import Literature.NumberTheory.Automorphic.AutomorphicRepsGL
import Literature.NumberTheory.Automorphic.SatakeParametersGL
import Literature.NumberTheory.GaloisRepresentations.ArtinLFunction
import HarnessLib

/-!
# Artin automorphy of an automorphic representation: `π = π(σ)` (fact-free leaf)

The two PREDICATES by which a route says "the automorphic representation `π` of `GL_n(𝔸_F)` is
the automorphic image of the Artin representation `σ : Γ_F → GL_n(ℂ)`", and their three
unfolding lemmas, in a module whose import cone carries no named fact beyond the vocabulary of
`AutomorphicRepsGL` / `ArtinLFunction` themselves:

* `ArtinAutomorphy.FrobSatakeCompatibleAt σ π v` — `π_v = π(σ_v)` at an unramified finite place;
* `ArtinAutomorphy.IsPiOfArtinRep σ π` — this holds at all but finitely many finite places;
* `ArtinAutomorphy.isPiOfArtinRep_iff`, `ArtinAutomorphy.IsPiOfArtinRep.eventually_isUnramifiedAt`,
  `ArtinAutomorphy.IsPiOfArtinRep.eventually_isUnramifiedAt_galois`.

## Why this file exists (cone hygiene; librarian sweep g20, promote event 964702)

Until now these five declarations lived only in
`Literature/NumberTheory/Automorphic/StrongArtinGL2.lean` (`Literature.NumberTheory.Automorphic.FrobSatakeCompatibleAt`,
`….IsPiOfArtinRep`, …), next to the strong-Artin named facts. Six Langlands theses
(EvenIcosahedralCM, EvenArtinGL4Door, EvenArtinQuantumBoundary, GaloisWeightedBE,
HessianFirstBlood, PSL2ArtinDoor) import `StrongArtinGL2` ONLY to say `π = π(σ)`, and that import
drags the Langlands–Tunnell cases, the Deligne–Serre weight-one dictionary, ERH and Artin-conductor
facts into each route's module cone (this sweep's census: 52 modules / 22 undischarged named facts
in the cone of `StrongArtinGL2`, against 34 modules / 8 — all generic `AutomorphicRepsGL` /
`GaloisRep` vocabulary facts every Langlands route has anyway — in the cone of this file). The
bodies below are BYTE-IDENTICAL to the `StrongArtinGL2` originals; only the namespace is new. The
gate's one-FQN-one-module rule (`dedup.fqn-exists`) forbids declaring the same fully-qualified
names in a second module while the first exists, so the move is done in two steps: (1) this leaf,
under the sub-namespace `ArtinAutomorphy` (the notion it names); (2) a follow-up proposal turns the
five `StrongArtinGL2` originals into `abbrev`/`alias`es of these (same constants thereafter; every
existing user keeps compiling). Until step (2) lands the two copies are definitionally equal
(`Iff.rfl` bridges them). Routes that only need `π = π(σ)` import THIS module and write
`ArtinAutomorphy.IsPiOfArtinRep σ π` (qualified: opening both `Literature.NumberTheory.Automorphic`
and `…ArtinAutomorphy` makes the bare name ambiguous until step (2)).

Normalisations (verbatim from `StrongArtinGL2`): `π` is typed by the compactness fact
`hcpt : isCompact_glFiniteIntegralLevel n F` of `GLnAdelicStructure`; Satake parameters are
multisets `α` of cardinality `n` (`AutomorphicRepData.HasSatakeParamAt`), compared with `σ(Fr_v)`
through the characteristic polynomial `satakePolynomial α = ∏ (X - a)`.

## References

* J. Tunnell, *Artin's conjecture for representations of octahedral type*, Bull. AMS 5 (1981),
  p. 173. Bib key `Tunnell1981`.
* S. Gelbart, *Three lectures on the modularity of ρ̄_{E,3} and the Langlands reciprocity
  conjecture*, in Modular Forms and Fermat's Last Theorem (1997), Example 3.2.3, Thm. 2.1.
  Bib key `Gelbart1997`.
-/

noncomputable section

open scoped MatrixGroups NumberField Polynomial Classical
open NumberField IsDedekindDomain Field Polynomial Literature.NumberTheory.Automorphic

namespace Literature.NumberTheory.Automorphic.ArtinAutomorphy

variable {n : ℕ} {F : Type} [Field F] [NumberField F] {hcpt : isCompact_glFiniteIntegralLevel n F}

/-- **`π_v = π(σ_v)` at an unramified finite place** (Tunnell 1981, p. 173; Gelbart 1997,
Example 3.2.3 and (2.6.1)–(2.6.2)): the automorphic representation `π` of `GL_n(𝔸_F)` has a
Satake parameter `α` at `v` (`AutomorphicRepData.HasSatakeParamAt`, so `π_v` is unramified),
the Galois representation `σ : Γ_F → GL_n(ℂ)` is unramified at `v`, and every arithmetic
Frobenius at `v` has characteristic polynomial `∏_{a ∈ α} (X - a)`
(`Automorphic.satakePolynomial α`), i.e. the Langlands class `t_{π_v}` is conjugate to
`σ(Fr_v)`. Byte-identical to `Literature.NumberTheory.Automorphic.FrobSatakeCompatibleAt`
(`StrongArtinGL2.lean`), see the module docstring. [cite: Gelbart1997, Example 3.2.3] -/
def FrobSatakeCompatibleAt (σ : GaloisRepresentations.FramedArtinRep F n)
    (π : AutomorphicRepData (AutomorphyDatum.gl n F hcpt)) (v : HeightOneSpectrum (𝓞 F)) :
    Prop :=
  ∃ α : Multiset ℂ, π.HasSatakeParamAt v α ∧ σ.IsUnramifiedAt v ∧
    σ.HasFrobCharpolyAt v (satakePolynomial α)

/-- **`π` equals `π(σ)`** in the sense of Tunnell (Bull. AMS 5 (1981), p. 173: "`π = ⊗ π_v`
with `π_v = π(ρ_v)` in the sense of [JL, §12] for almost all places `v` of `F`"; Gelbart 1997,
Thm. 2.1: "`trace(t_{π_v}) = trace σ(Fr_v)` for almost every prime `v` of `F`", together with
"central character `= det σ`"): `FrobSatakeCompatibleAt σ π v` for all but finitely many finite
places `v` (`Filter.cofinite`). When this holds the partial L-functions of `π` and `σ` agree.
Byte-identical to `Literature.NumberTheory.Automorphic.IsPiOfArtinRep` (`StrongArtinGL2.lean`).
[cite: Tunnell1981, p. 173] -/
def IsPiOfArtinRep (σ : GaloisRepresentations.FramedArtinRep F n)
    (π : AutomorphicRepData (AutomorphyDatum.gl n F hcpt)) : Prop :=
  ∀ᶠ v in Filter.cofinite, FrobSatakeCompatibleAt σ π v

/-- Unfolding lemma for `IsPiOfArtinRep`. [folklore] -/
theorem isPiOfArtinRep_iff (σ : GaloisRepresentations.FramedArtinRep F n)
    (π : AutomorphicRepData (AutomorphyDatum.gl n F hcpt)) :
    IsPiOfArtinRep σ π ↔ ∀ᶠ v in Filter.cofinite, FrobSatakeCompatibleAt σ π v :=
  Iff.rfl

/-- If `π = π(σ)` then `π` is unramified at almost all places (immediate). [folklore] -/
theorem IsPiOfArtinRep.eventually_isUnramifiedAt {σ : GaloisRepresentations.FramedArtinRep F n}
    {π : AutomorphicRepData (AutomorphyDatum.gl n F hcpt)} (h : IsPiOfArtinRep σ π) :
    ∀ᶠ v in Filter.cofinite, π.IsUnramifiedAt v :=
  h.mono fun _ ⟨α, hα, _⟩ => ⟨α, hα⟩

/-- If `π = π(σ)` then `σ` is unramified at almost all places (immediate). [folklore] -/
theorem IsPiOfArtinRep.eventually_isUnramifiedAt_galois {σ : GaloisRepresentations.FramedArtinRep F n}
    {π : AutomorphicRepData (AutomorphyDatum.gl n F hcpt)} (h : IsPiOfArtinRep σ π) :
    ∀ᶠ v in Filter.cofinite, σ.IsUnramifiedAt v :=
  h.mono fun _ ⟨_, _, hσ, _⟩ => hσ

end Literature.NumberTheory.Automorphic.ArtinAutomorphy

Assignment:
Your task is to quote, without any alteration, the lines running from the top of the records to the line that holds "The two PREDICATES", both included.

Result:
import Literature.NumberTheory.Automorphic.AutomorphicRepsGL
import Literature.NumberTheory.Automorphic.SatakeParametersGL
import Literature.NumberTheory.GaloisRepresentations.ArtinLFunction
import HarnessLib

/-!
# Artin automorphy of an automorphic representation: `π = π(σ)` (fact-free leaf)

The two PREDICATES by which a route says "the automorphic representation `π` of `GL_n(𝔸_F)` is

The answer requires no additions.